Pre-Musings - CheeseIsGood's 2020 Daily Fantasy Baseball Prep: Part 2

To get ready for this MLB season, I wanted to walk through the stats that I am going to be referencing in the Million Dollar Musings as part of Premium this season. If you have a lot of experience with MLB DFS, or if you’ve been reading my Musings the past few seasons, most of this is going to be review. But I want to make sure we’re all on the same page so we can hit the ground running this spring.

gradient
  • Build DFS Lineups Like a Pro!
  • Access to Content and LineupHQ
  • MMA, KBO, Soccer and PGA

The first thing I’ll say is that you do not need to be overwhelmed by the sheer volume of stats available in baseball. It is unlike any other sport in the amount of data that we have to consume. You do not have to be an expert in calculus or scouting to be successful in DFS. My goal in the Musings is to help you become a better DFS player by deepening your understanding of baseball stats and analysis and finding ways to use them in your game.

You can find Part 1 of this series here. Today, we’ll walk through pitching, which is where I’ll start each day.

clayton-kershaw-800x480

Over the course of a full season, baseball is one of the most predictable sports, as we have so many stats and metrics to measure a player’s skill. However, due to the small sample size of one game, one at bat at a time, baseball is also the least predictable over the short term. Simply put, there is a lot of randomness in what happens once a ball is hit into the field of play. Trying to predict exactly the outcome of a ball in play is a fool’s errand. So, what I like to do is narrow things down to the things that we can project. You may have heard the term ‘Three True Outcomes’. These outcomes are a walk, a strikeout and a home run. There is no unpredictable randomness that can happen with these three outcomes. It doesn’t matter how the fielders are spread out, how big the outfield is, how slow the runner is, how quick the shortstop’s reflexes are, and on and on. Strikeouts will always be my starting point, so let’s start there. (I think that’s what a starting point means?)

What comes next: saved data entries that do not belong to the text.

import Summits.ResolutionOfSingularities.ResolutionOfSingularities.Theorems.FrobeniusClosingSteerCriticalThread
import Summits.ResolutionOfSingularities.ResolutionOfSingularities.Theorems.FrobeniusClosingSteerCriticalThreadStep
import Summits.ResolutionOfSingularities.ResolutionOfSingularities.Theorems.FrobeniusClosingSteerCriticalThreadForms
import Literature.AlgebraicGeometry.Resolution.RsopPartOfRegularSequence
import Literature.AlgebraicGeometry.Resolution.RegularSystemOfParameters
import HarnessLib

/-!
# Crux `Steer` (stmt-ResolutionOfSingularities-16345), chain W4.1, LOW branch §σ2.24 D3a (A2): **(B3) the critical-surface THREAD —
# UNCONDITIONAL run-level induction** (`criticalThread` of `…SteerCriticalThread` with its one-step hypothesis DISCHARGED by
# res-L0-w41-stub-3's `CriticalThread.thread_step` / `pointStep_form` / `curveStep_form`)

OURS (campaign `res-hironaka`, rung L ★L-G4, slot W4.1; seat res-type-096 g9 on res-L0-w41-plan-1 RULINGS 96 / 109 (2); replaces the
role of no printed item; NOT a statement of the manuscript under review [claim: Hironaka2017, status: under-review]; AI-produced, weaker
than expert review). Theses-free and definition-free.

* `isRsopPart_fin_zero` — the empty family is part of a regular system of parameters of a regular local ring;
  `add_le_of_isRsopPart`, `span_range_eq_maximalIdeal_of_isRsopPart` — a part of a regular system of parameters has length `≤ dim`, and
  generates `𝔪` when its length is `dim`.
* `criticalThreadStep_of_thread_step` — the one-step statement in the binder shape of `CriticalThread.criticalThread`'s hypothesis
  `hstep` (statement of record ce41c1df407c1344), PROVED from stub-3's `thread_step`: at a POINT step the Jacobian pair `(δ₁ f, δ₂ f)`
  is completed to a regular system of parameters (`IsRsopPart.exists_rsop`); at a PERMISSIBLE step it is completed to a nested part
  generating the centre (`exists_isRsopPart_append_span_eq`, the pair lies in `P` because `f − g² ∈ P²` and derivations map `P²` into
  `P`); the chart clauses come from `pointStep_form` / `curveStep_form`, the curve case being forced by the LENGTH ANALYSIS of the nested
  part `y : Fin (2 + r)`: `r = 0` is a surface step along the critical surface — impossible, `x ∈ P = 𝔮` would be a non-unit of `Λ`
  against `thread_step`'s `IsUnit x`; `2 + r ≤ dim R = 4`; `r = 2` forces `P = 𝔪` — so `r = 1`, a curve.
* `criticalThread_run` — `hthread ∧ hinv` of res-D-pv-012's `exists_lowTower`, UNCONDITIONALLY from the unfolded run data.

[cite: Cutkosky2014, §2.1] [cite: Matsumura1987, Thm. 14.2] [cite: NovacoskiSpivakovsky2014, Def. 2.11] [folklore]
-/

noncomputable section

-- `Summit.<S>.<S>.…` duplicates the summit name by design (single-problem summit).
set_option linter.dupNamespace false

open IsLocalRing

namespace Summit.ResolutionOfSingularities.ResolutionOfSingularities.Theorems.SwitchingDichotomy

open Literature.AlgebraicGeometry.Resolution

namespace CriticalThread

variable {K : Type} [Field K]

/-! ## §1 Small facts on parts of regular systems of parameters -/

/-- The empty family is part of a regular system of parameters of a regular local ring. [cite: Matsumura1987, §14] -/
theorem isRsopPart_fin_zero {A : Type*} [CommRing A] [IsRegularLocalRing A] (z : Fin 0 → A) : IsRsopPart z := by
  obtain ⟨x, hx⟩ := exists_regularSystemOfParameters (R := A)
  refine ⟨inferInstance, (maximalIdeal A).spanFinrank, x, ?_, ?_⟩
  · rw [zero_add]
    exact (IsRegularLocalRing.spanFinrank_maximalIdeal (R := A)).symm
  · rw [Set.range_eq_empty z, Set.empty_union, hx]

/-- A part of a regular system of parameters of length `n` in a local ring of dimension `d` has `n ≤ d`, and generates the maximal
ideal when `n = d`. [cite: Matsumura1987, Thm. 14.2] -/
theorem le_and_span_eq_of_isRsopPart {A : Type*} [CommRing A] [IsLocalRing A] {n : ℕ} {z : Fin n → A}
    (hz : IsRsopPart z) {d : ℕ} (hd : ringKrullDim A = (d : ℕ)) :
    n ≤ d ∧ (n = d → Ideal.span (Set.range z) = maximalIdeal A) := by
  obtain ⟨_, e, w, hdim, hspan⟩ := hz
  rw [hd] at hdim
  have hde : d = n + e := by exact_mod_cast hdim
  refine ⟨by omega, fun hnd => ?_⟩
  have he : e = 0 := by omega
  subst he
  rw [Set.range_eq_empty w, Set.union_empty] at hspan
  exact hspan

/-- A `ℤ`-derivation maps `P²` into `P`. [folklore] -/
theorem derivation_apply_mem_of_mem_sq {A : Type*} [CommRing A] (D : Derivation ℤ A A) (P : Ideal A) {a : A}
    (ha : a ∈ P ^ 2) : D a ∈ P := by
  rw [pow_two] at ha
  refine Submodule.mul_induction_on ha (fun y hy z hz => ?_) (fun y z hy hz => ?_)
  · rw [D.leibniz, smul_eq_mul, smul_eq_mul]
    exact P.add_mem (P.mul_mem_right _ hy) (P.mul_mem_right _ hz)
  · rw [map_add]
    exact P.add_mem hy hz

/-! ## §2 The one-step statement of `criticalThread`'s hypothesis, from stub-3's `thread_step` -/

/-- **(B2b) in the binder shape of `CriticalThread.criticalThread`'s hypothesis `hstep`** (statement of record ce41c1df407c1344), PROVED
from res-L0-w41-stub-3's `CriticalThread.thread_step` + `pointStep_form` + `curveStep_form`: completion of the Jacobian pair to a nested
part of a regular system of parameters generating the centre, and the length analysis `r = 1` at a permissible step (see the module
docstring). OURS. [cite: Matsumura1987, Thm. 14.2] [folklore] -/
theorem criticalThreadStep_of_thread_step [CharP K 2] (O : ValuationSubring K)
    (R R' : Subring K) [IsRegularLocalRing R] [IsRegularLocalRing R']
    (hRO : SubringDominates R O.toSubring) (hdim : ringKrullDim R = (4 : ℕ)) (_hdim' : ringKrullDim R' = (4 : ℕ))
    (_hperf : ∀ a : R, ∃ b : R, a - b ^ 2 ∈ maximalIdeal R)
    (P : Ideal R) (hbl : IsLocalBlowupAlong O R P R')
    (s s' x G : K) (hs : s ^ 2 ∈ R) (hs' : s' ^ 2 ∈ R')
    (hP : P = maximalIdeal R ∨
      (P ≠ maximalIdeal R ∧ P.IsPrime ∧ IsRegularLocalRing (R ⧸ P) ∧ ∃ g : R, (⟨s ^ 2, hs⟩ : R) - g ^ 2 ∈ P ^ 2))
    (hxP : ∃ hxR : x ∈ R, (⟨x, hxR⟩ : R) ∈ P) (hx0 : x ≠ 0)
    (hxmax : ∀ y : R, y ∈ P → O.valuation (y : K) ≤ O.valuation x)
    (hG : G ∈ R) (hstep : s = x * s' + G)
    (hsing : ∃ γ : R', (⟨s' ^ 2, hs'⟩ : R') - γ ^ 2 ∈ maximalIdeal R' ^ 2)
    (Λ : Subring K) (hle : R ≤ Λ) (δ₁ δ₂ : Derivation ℤ R R)
    (h2 : ∀ r (hr : r ∈ R), (⟨r, hr⟩ : R) ∉ Ideal.span {δ₁ ⟨s ^ 2, hs⟩, δ₂ ⟨s ^ 2, hs⟩} → r⁻¹ ∈ Λ)
    (h4 : ∀ z ∈ Λ, ∃ a u : K, ∃ (_ : a ∈ R) (hu : u ∈ R),
      (⟨u, hu⟩ : R) ∉ Ideal.span {δ₁ ⟨s ^ 2, hs⟩, δ₂ ⟨s ^ 2, hs⟩} ∧ z = a / u)
    (htrace : ∀ r : R, r ∈ Ideal.span {δ₁ ⟨s ^ 2, hs⟩, δ₂ ⟨s ^ 2, hs⟩} ↔ ¬ IsUnit (⟨(r : K), hle r.2⟩ : Λ))
    (hrsop : IsRsopPart ![δ₁ ⟨s ^ 2, hs⟩, δ₂ ⟨s ^ 2, hs⟩])
    (hHess : IsUnit (δ₁ (δ₁ ⟨s ^ 2, hs⟩) * δ₂ (δ₂ ⟨s ^ 2, hs⟩) - δ₁ (δ₂ ⟨s ^ 2, hs⟩) * δ₂ (δ₁ ⟨s ^ 2, hs⟩))) :
    ∃ hle' : R' ≤ Λ,
      (∃ δ₁' δ₂' : Derivation ℤ R' R',
        (∀ r : R', r ∈ Ideal.span {δ₁' ⟨s' ^ 2, hs'⟩, δ₂' ⟨s' ^ 2, hs'⟩} ↔ ¬ IsUnit (⟨(r : K), hle' r.2⟩ : Λ)) ∧
        IsRsopPart ![δ₁' ⟨s' ^ 2, hs'⟩, δ₂' ⟨s' ^ 2, hs'⟩] ∧
        IsUnit (δ₁' (δ₁' ⟨s' ^ 2, hs'⟩) * δ₂' (δ₂' ⟨s' ^ 2, hs'⟩) -
          δ₁' (δ₂' ⟨s' ^ 2, hs'⟩) * δ₂' (δ₁' ⟨s' ^ 2, hs'⟩))) ∧
      (P = maximalIdeal R →
        (∀ y (hy : y ∈ R), ¬ IsUnit (⟨y, hy⟩ : R) → y / x ∈ O) ∧ R' = locAtCentre (blowupRing R x) O) ∧
      (P ≠ maximalIdeal R → ∃ S : Finset K, (↑S : Set K) ⊆ ↑O ∧
        (∀ z ∈ S, ∃ r ∈ R, ∃ hzr : z - r ∈ Λ, ¬ IsUnit (⟨z - r, hzr⟩ : Λ)) ∧
        R' = locAtCentre (Subring.closure ((R : Set K) ∪ ↑S)) O) := by
  classical
  obtain ⟨hxR, hxPmem⟩ := hxP
  -- valuation form of the domination, locality of `Λ`
  have hval : ∀ a : R, a ∈ maximalIdeal R ↔ O.valuation (a : K) < 1 :=
    (subringDominates_valuationSubring_iff hRO.1).mp hRO
  have hprime : (Ideal.span {δ₁ ⟨s ^ 2, hs⟩, δ₂ ⟨s ^ 2, hs⟩}).IsPrime := by
    have h := hrsop.isPrime_span_range
    rwa [Matrix.range_cons, Matrix.range_cons, Matrix.range_empty, Set.union_empty, Set.singleton_union] at h
  haveI : IsLocalRing Λ := LowTower.isLocalRing_of_locAtPrime R Λ _ hle h2 h4
  rcases hP with hPm | ⟨hPne, hPr, hPreg, g, hg⟩
  · -- ### POINT STEP: complete the pair to a regular system of parameters
    obtain ⟨r, y, hd, hyspan, hy01⟩ := hrsop.exists_rsop
    have hy : IsRsopPart y := isRsopPart_comp_of_rsop hd y hyspan id Function.injective_id
    have hyP : Ideal.span (Set.range y) = P := by rw [hyspan, hPm]
    have hy0 : y (Fin.castAdd r 0) = δ₁ ⟨s ^ 2, hs⟩ := by rw [hy01]; rfl
    have hy1 : y (Fin.castAdd r 1) = δ₂ ⟨s ^ 2, hs⟩ := by rw [hy01]; rfl
    obtain ⟨-, hR', -, -, hle', δ₁', δ₂', -, -, htr', hrs', hH'⟩ :=
      thread_step hval hle hs hs' δ₁ δ₂ htrace hHess hy hyP hy0 hy1 hbl hxR hxPmem hx0 hxmax hG hstep hsing
    exact ⟨hle', ⟨δ₁', δ₂', htr', hrs', hH'⟩, fun _ => pointStep_form hPm hxmax hx0 hR', fun hne => absurd hPm hne⟩
  · -- ### PERMISSIBLE STEP: complete the pair to a nested part generating the centre
    haveI := hPr
    haveI := hPreg
    -- the Jacobian pair lies in `P` (`f − g² ∈ P²`, derivations map `P²` into `P`, `2 = 0`)
    have h2K : (2 : K) = 0 := by
      have h := CharP.cast_eq_zero K 2
      rwa [Nat.cast_ofNat] at h
    have h2R : (2 : R) = 0 := Subtype.ext (by push_cast; exact h2K)
    have hDP : ∀ D : Derivation ℤ R R, D ⟨s ^ 2, hs⟩ ∈ P := by
      intro D
      have hDg : D (g ^ 2) = 0 := by
        rw [D.leibniz_pow, nsmul_eq_mul, Nat.cast_ofNat, h2R, zero_mul]
      have heq : D ⟨s ^ 2, hs⟩ = D ((⟨s ^ 2, hs⟩ : R) - g ^ 2) := by rw [map_sub, hDg, sub_zero]
      rw [heq]
      exact derivation_apply_mem_of_mem_sq D P hg
    have haP : ∀ k, (![δ₁ ⟨s ^ 2, hs⟩, δ₂ ⟨s ^ 2, hs⟩]) k ∈ P := by
      intro k
      fin_cases k
      · exact hDP δ₁
      · exact hDP δ₂
    obtain ⟨r, c, -, hyc, hspan⟩ := exists_isRsopPart_append_span_eq (J := P) (b := (Fin.elim0 : Fin 0 → R))
      hrsop haP (fun k => k.elim0) (isRsopPart_fin_zero _)
    have hy : IsRsopPart (Fin.append ![δ₁ ⟨s ^ 2, hs⟩, δ₂ ⟨s ^ 2, hs⟩] c) := hyc.append_left
    have hy0 : Fin.append ![δ₁ ⟨s ^ 2, hs⟩, δ₂ ⟨s ^ 2, hs⟩] c (Fin.castAdd r 0) = δ₁ ⟨s ^ 2, hs⟩ := by
      rw [Fin.append_left]; rfl
    have hy1 : Fin.append ![δ₁ ⟨s ^ 2, hs⟩, δ₂ ⟨s ^ 2, hs⟩] c (Fin.castAdd r 1) = δ₂ ⟨s ^ 2, hs⟩ := by
      rw [Fin.append_left]; rfl
    obtain ⟨hxu, hR', -, -, hle', δ₁', δ₂', hE₁, hE₂, htr', hrs', hH'⟩ :=
      thread_step hval hle hs hs' δ₁ δ₂ htrace hHess hy hspan hy0 hy1 hbl hxR hxPmem hx0 hxmax hG hstep hsing
    refine ⟨hle', ⟨δ₁', δ₂', htr', hrs', hH'⟩, fun hPm => absurd hPm hPne, fun _ => ?_⟩
    -- ### length analysis: `r = 1`
    have hlen := le_and_span_eq_of_isRsopPart hy hdim
    have hr0 : r ≠ 0 := by
      intro h0
      subst h0
      -- `P = (δ₁ f, δ₂ f)`: the exceptional parameter would be a non-unit of `Λ`
      have hrange : Set.range (Fin.append ![δ₁ ⟨s ^ 2, hs⟩, δ₂ ⟨s ^ 2, hs⟩] c) =
          {δ₁ ⟨s ^ 2, hs⟩, δ₂ ⟨s ^ 2, hs⟩} := by
        ext a
        constructor
        · rintro ⟨i, rfl⟩
          refine Fin.addCases (fun j => ?_) (fun j => j.elim0) i
          rw [Fin.append_left]
          fin_cases j
          · exact Or.inl rfl
          · exact Or.inr rfl
        · rintro (rfl | rfl)
          · exact ⟨Fin.castAdd 0 0, by rw [Fin.append_left]; rfl⟩
          · exact ⟨Fin.castAdd 0 1, by rw [Fin.append_left]; rfl⟩
      have hxq : (⟨x, hxR⟩ : R) ∈ Ideal.span {δ₁ ⟨s ^ 2, hs⟩, δ₂ ⟨s ^ 2, hs⟩} := by
        rw [← hrange, hspan]
        exact hxPmem
      exact ((htrace ⟨x, hxR⟩).mp hxq) hxu
    have hr2 : r ≠ 2 := by
      intro h2
      subst h2
      exact hPne (hspan ▸ hlen.2 rfl)
    obtain rfl : r = 1 := by omega
    exact curveStep_form hRO.1 hval hle hbl.isLocalBlowup.le hle' hspan hy0 hy1 hxR hxPmem hx0 hxmax hR' hE₁ hE₂ htr'

/-! ## §3 The thread, unconditionally -/

/-- **(B3) THE CRITICAL-SURFACE THREAD — UNCONDITIONAL.** `CriticalThread.criticalThread` (run-level induction, p527756) with its one-step
hypothesis discharged by `criticalThreadStep_of_thread_step` (res-L0-w41-stub-3's `thread_step` p527260 + forms p527478): along the
sub-run `R (i₀ + ·)` of a σ_top-steered `2`-torsor run in characteristic `2` (members regular local of dimension `4`, dominated by `O`,
residues squares, every stage singular), from the (A1′) Jacobian pair at `i₀` and `Λ = (R i₀)_𝔮₀`, the THREADING `hthread` and the
INVARIANT `hinv` of res-D-pv-012's `exists_lowTower` hold at every stage. OURS. [cite: Cutkosky2014, §2.1] [folklore] -/
theorem criticalThread_run [CharP K 2]
    (O : ValuationSubring K) (R : ℕ → Subring K) (P : (i : ℕ) → Ideal (R i)) (s : ℕ → K) (i₀ : ℕ)
    (hreg : ∀ n, IsRegularLocalRing (R (i₀ + n)))
    (hRO : ∀ n, SubringDominates (R (i₀ + n)) O.toSubring)
    (hdim : ∀ n, ringKrullDim (R (i₀ + n)) = (4 : ℕ))
    (hperf : ∀ n (a : R (i₀ + n)), ∃ b : R (i₀ + n), a - b ^ 2 ∈ maximalIdeal (R (i₀ + n)))
    (hs2 : ∀ n, s (i₀ + n) ^ 2 ∈ R (i₀ + n))
    (hrun : ∀ n,
      (P (i₀ + n) = maximalIdeal (R (i₀ + n)) ∨
        (P (i₀ + n) ≠ maximalIdeal (R (i₀ + n)) ∧ (P (i₀ + n)).IsPrime ∧
          IsRegularLocalRing (R (i₀ + n) ⧸ P (i₀ + n)) ∧
          ∃ g : R (i₀ + n), (⟨s (i₀ + n) ^ 2, hs2 n⟩ : R (i₀ + n)) - g ^ 2 ∈ P (i₀ + n) ^ 2)) ∧
      IsLocalBlowupAlong O (R (i₀ + n)) (P (i₀ + n)) (R (i₀ + n + 1)) ∧
      ∃ x G : K, (∃ hx : x ∈ R (i₀ + n), (⟨x, hx⟩ : R (i₀ + n)) ∈ P (i₀ + n)) ∧ x ≠ 0 ∧
        (∀ y : R (i₀ + n), y ∈ P (i₀ + n) → O.valuation (y : K) ≤ O.valuation x) ∧
        G ∈ R (i₀ + n) ∧ s (i₀ + n) = x * s (i₀ + n + 1) + G)
    (hsing : ∀ n, ∃ γ : R (i₀ + n), (⟨s (i₀ + n) ^ 2, hs2 n⟩ : R (i₀ + n)) - γ ^ 2 ∈ maximalIdeal (R (i₀ + n)) ^ 2)
    (Λ : Subring K) (h1 : R (i₀ + 0) ≤ Λ) (δ₁ δ₂ : Derivation ℤ (R (i₀ + 0)) (R (i₀ + 0)))
    (h2 : ∀ r (hr : r ∈ R (i₀ + 0)), (⟨r, hr⟩ : R (i₀ + 0)) ∉
      Ideal.span {δ₁ ⟨s (i₀ + 0) ^ 2, hs2 0⟩, δ₂ ⟨s (i₀ + 0) ^ 2, hs2 0⟩} → r⁻¹ ∈ Λ)
    (h4 : ∀ z ∈ Λ, ∃ a u : K, ∃ (_ : a ∈ R (i₀ + 0)) (hu : u ∈ R (i₀ + 0)),
      (⟨u, hu⟩ : R (i₀ + 0)) ∉ Ideal.span {δ₁ ⟨s (i₀ + 0) ^ 2, hs2 0⟩, δ₂ ⟨s (i₀ + 0) ^ 2, hs2 0⟩} ∧ z = a / u)
    (hrsop₀ : IsRsopPart ![δ₁ ⟨s (i₀ + 0) ^ 2, hs2 0⟩, δ₂ ⟨s (i₀ + 0) ^ 2, hs2 0⟩])
    (hHess₀ : IsUnit (δ₁ (δ₁ ⟨s (i₀ + 0) ^ 2, hs2 0⟩) * δ₂ (δ₂ ⟨s (i₀ + 0) ^ 2, hs2 0⟩) -
      δ₁ (δ₂ ⟨s (i₀ + 0) ^ 2, hs2 0⟩) * δ₂ (δ₁ ⟨s (i₀ + 0) ^ 2, hs2 0⟩)))
    (pt : Set ℕ) (hpt : ∀ n, n ∈ pt ↔ P (i₀ + n) = maximalIdeal (R (i₀ + n))) :
    (∀ n : ℕ, R (i₀ + n) ≤ Λ ∧ SubringDominates (R (i₀ + n)) (R (i₀ + n + 1)) ∧
      ∃ x G : K, ∃ hx : x ∈ R (i₀ + n), G ∈ R (i₀ + n) ∧ x ≠ 0 ∧ ¬ IsUnit (⟨x, hx⟩ : R (i₀ + n)) ∧
        s (i₀ + n) = x * s (i₀ + n + 1) + G ∧
        (n ∈ pt → (∀ y (hy : y ∈ R (i₀ + n)), ¬ IsUnit (⟨y, hy⟩ : R (i₀ + n)) → y / x ∈ O) ∧
          ∀ hl : IsLocalRing (R (i₀ + n)), R (i₀ + n + 1) = locAtCentre (@blowupRing K _ (R (i₀ + n)) hl x) O) ∧
        (n ∉ pt → ∃ S : Finset K, (↑S : Set K) ⊆ ↑O ∧
          (∀ z ∈ S, ∃ r ∈ R (i₀ + n), ∃ hzr : z - r ∈ Λ, ¬ IsUnit (⟨z - r, hzr⟩ : Λ)) ∧
          R (i₀ + n + 1) = locAtCentre (Subring.closure ((R (i₀ + n) : Set K) ∪ ↑S)) O)) ∧
    (∀ n : ℕ, ∃ (hle : R (i₀ + n) ≤ Λ) (_hl : IsLocalRing (R (i₀ + n))) (hs : s (i₀ + n) ^ 2 ∈ R (i₀ + n))
      (δ₁ δ₂ : Derivation ℤ (R (i₀ + n)) (R (i₀ + n))),
      (∀ r : R (i₀ + n), r ∈ Ideal.span {δ₁ ⟨s (i₀ + n) ^ 2, hs⟩, δ₂ ⟨s (i₀ + n) ^ 2, hs⟩} ↔
        ¬ IsUnit (⟨(r : K), hle r.2⟩ : Λ)) ∧
      IsRsopPart ![δ₁ ⟨s (i₀ + n) ^ 2, hs⟩, δ₂ ⟨s (i₀ + n) ^ 2, hs⟩] ∧
      IsUnit (δ₁ (δ₁ ⟨s (i₀ + n) ^ 2, hs⟩) * δ₂ (δ₂ ⟨s (i₀ + n) ^ 2, hs⟩) -
        δ₁ (δ₂ ⟨s (i₀ + n) ^ 2, hs⟩) * δ₂ (δ₁ ⟨s (i₀ + n) ^ 2, hs⟩))) :=
  criticalThread O R P s i₀ hreg hRO hdim hperf hs2 hrun hsing Λ h1 δ₁ δ₂ h2 h4 hrsop₀ hHess₀ pt hpt
    (fun R R' _ _ hRO' hd hd' hperf' P hbl s s' x G hs hs' hP hxP hx0 hxmax hG hst hsg Λ' hle D₁ D₂ h2' h4' htr hrs hH =>
      criticalThreadStep_of_thread_step O R R' hRO' hd hd' hperf' P hbl s s' x G hs hs' hP hxP hx0 hxmax hG hst hsg Λ' hle
        D₁ D₂ h2' h4' htr hrs hH)

end CriticalThread

end Summit.ResolutionOfSingularities.ResolutionOfSingularities.Theorems.SwitchingDichotomy

end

Strikeouts, Strikeouts, Strikeouts. Walks, Walks. Innings.

There is simply no guesswork needed with a strikeout. The hitter is out and the pitcher gets a strikeout. Done. On top of the obviousness of that, strikeouts are also the single most projectable stat in the game. A player’s strikeout rate stabilizes quicker into the season than other stats and carries over from year to year more consistently than other stats. This is not at all to say that strikeouts don’t come with plenty of variance of their own, but it’s much less than anything having to do with batted balls. If I were only able to look at one metric every day, it would be the pitcher’s strikeout rate.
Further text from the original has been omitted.